Founded at the Abramson Cancer Center at the University of Pennsylvania

PC3I Fellow Debanjan Pain Receives ASCO Young Investigator Award

PC3I Fellow Debanjan Pain, MD has been selected as a recipient of the 2024 ASCO Conquer Cancer Young Investigator Award for a project supporting patients with prostate cancer in Sub-Saharan Africa. The Young Investigator Award provides research funding to promising young physicians to encourage quality research in clinical oncology as they transition to a faculty appointment.

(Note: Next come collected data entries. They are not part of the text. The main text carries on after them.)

/-- `(1 + i) z` is primitive when `z` is primitive with `Re z + Im z` odd (its coordinates `Re z ∓ Im z` are
odd, and a common divisor divides `2 Re z` and `2 Im z`). [folklore] -/
theorem isPrimitive_one_add_I_mul {z : GaussianInt} (hodd : (z.re + z.im) % 2 = 1) (hz : IsPrimitive z) :
    IsPrimitive ((⟨1, 1⟩ : GaussianInt) * z) := by
  rw [isPrimitive_iff] at hz ⊢
  have ere : ((⟨1, 1⟩ : GaussianInt) * z).re = z.re - z.im := by simp only [Zsqrtd.re_mul]; ring
  have eim : ((⟨1, 1⟩ : GaussianInt) * z).im = z.re + z.im := by simp only [Zsqrtd.im_mul]; ring
  rw [ere, eim]
  set d := Int.gcd (z.re - z.im) (z.re + z.im) with hd
  have h1 : (d : ℤ) ∣ z.re - z.im := Int.gcd_dvd_left _ _
  have h2 : (d : ℤ) ∣ z.re + z.im := Int.gcd_dvd_right _ _
  have h3 : (d : ℤ) ∣ 2 * z.re := by have := h1.add h2; rwa [show z.re - z.im + (z.re + z.im) = 2 * z.re by ring] at this
  have h4 : (d : ℤ) ∣ 2 * z.im := by have := h2.sub h1; rwa [show z.re + z.im - (z.re - z.im) = 2 * z.im by ring] at this
  have h5 : (d : ℤ) ∣ (Int.gcd (2 * z.re) (2 * z.im) : ℤ) := Int.dvd_coe_gcd h3 h4
  rw [Int.gcd_mul_left, hz] at h5
  norm_num at h5
  have h6 : d ∣ 2 := by exact_mod_cast h5
  have h7 : ¬ 2 ∣ d := by
    intro h
    have : (2 : ℤ) ∣ z.re - z.im := (Int.natCast_dvd_natCast.mpr h).trans h1
    omega
  rcases (Nat.dvd_prime Nat.prime_two).mp h6 with h | h
  · exact h
  · omega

The burden of prostate cancer throughout Sub-Saharan Africa is increasing, with a significant proportion of patients presenting with metastatic disease. Dr. Pain’s Young Investigator Award proposal outlines the necessary steps to mitigate barriers to efficient and optimal care delivery for patients with prostate cancer and other genitourinary malignancies in low- and middle-income countries. Leveraging the decades-long Botswana-UPenn partnership, his research strives to understand where delays arise in prostate cancer treatment and to learn directly from patients and providers, through qualitative interviews, about the care delivery cascade. Results from this study will inform future research efforts to develop interventions to provide access to timely treatment.

Dr. Pain’s mentors on this project included Penn faculty and local oncologists in Gaborone, Botswana, including PC3I faculty Katharine Rendle, Surbhi Grover, and Lawrence Shulman. He also worked with Yehoda Martei, Robert Gross, and Naomi Haas. Now finishing his hematology-oncology fellowship, Dr. Pain plans to continue his work in health services research in Botswana in his next role as Assistant Professor at MD Anderson Cancer Center.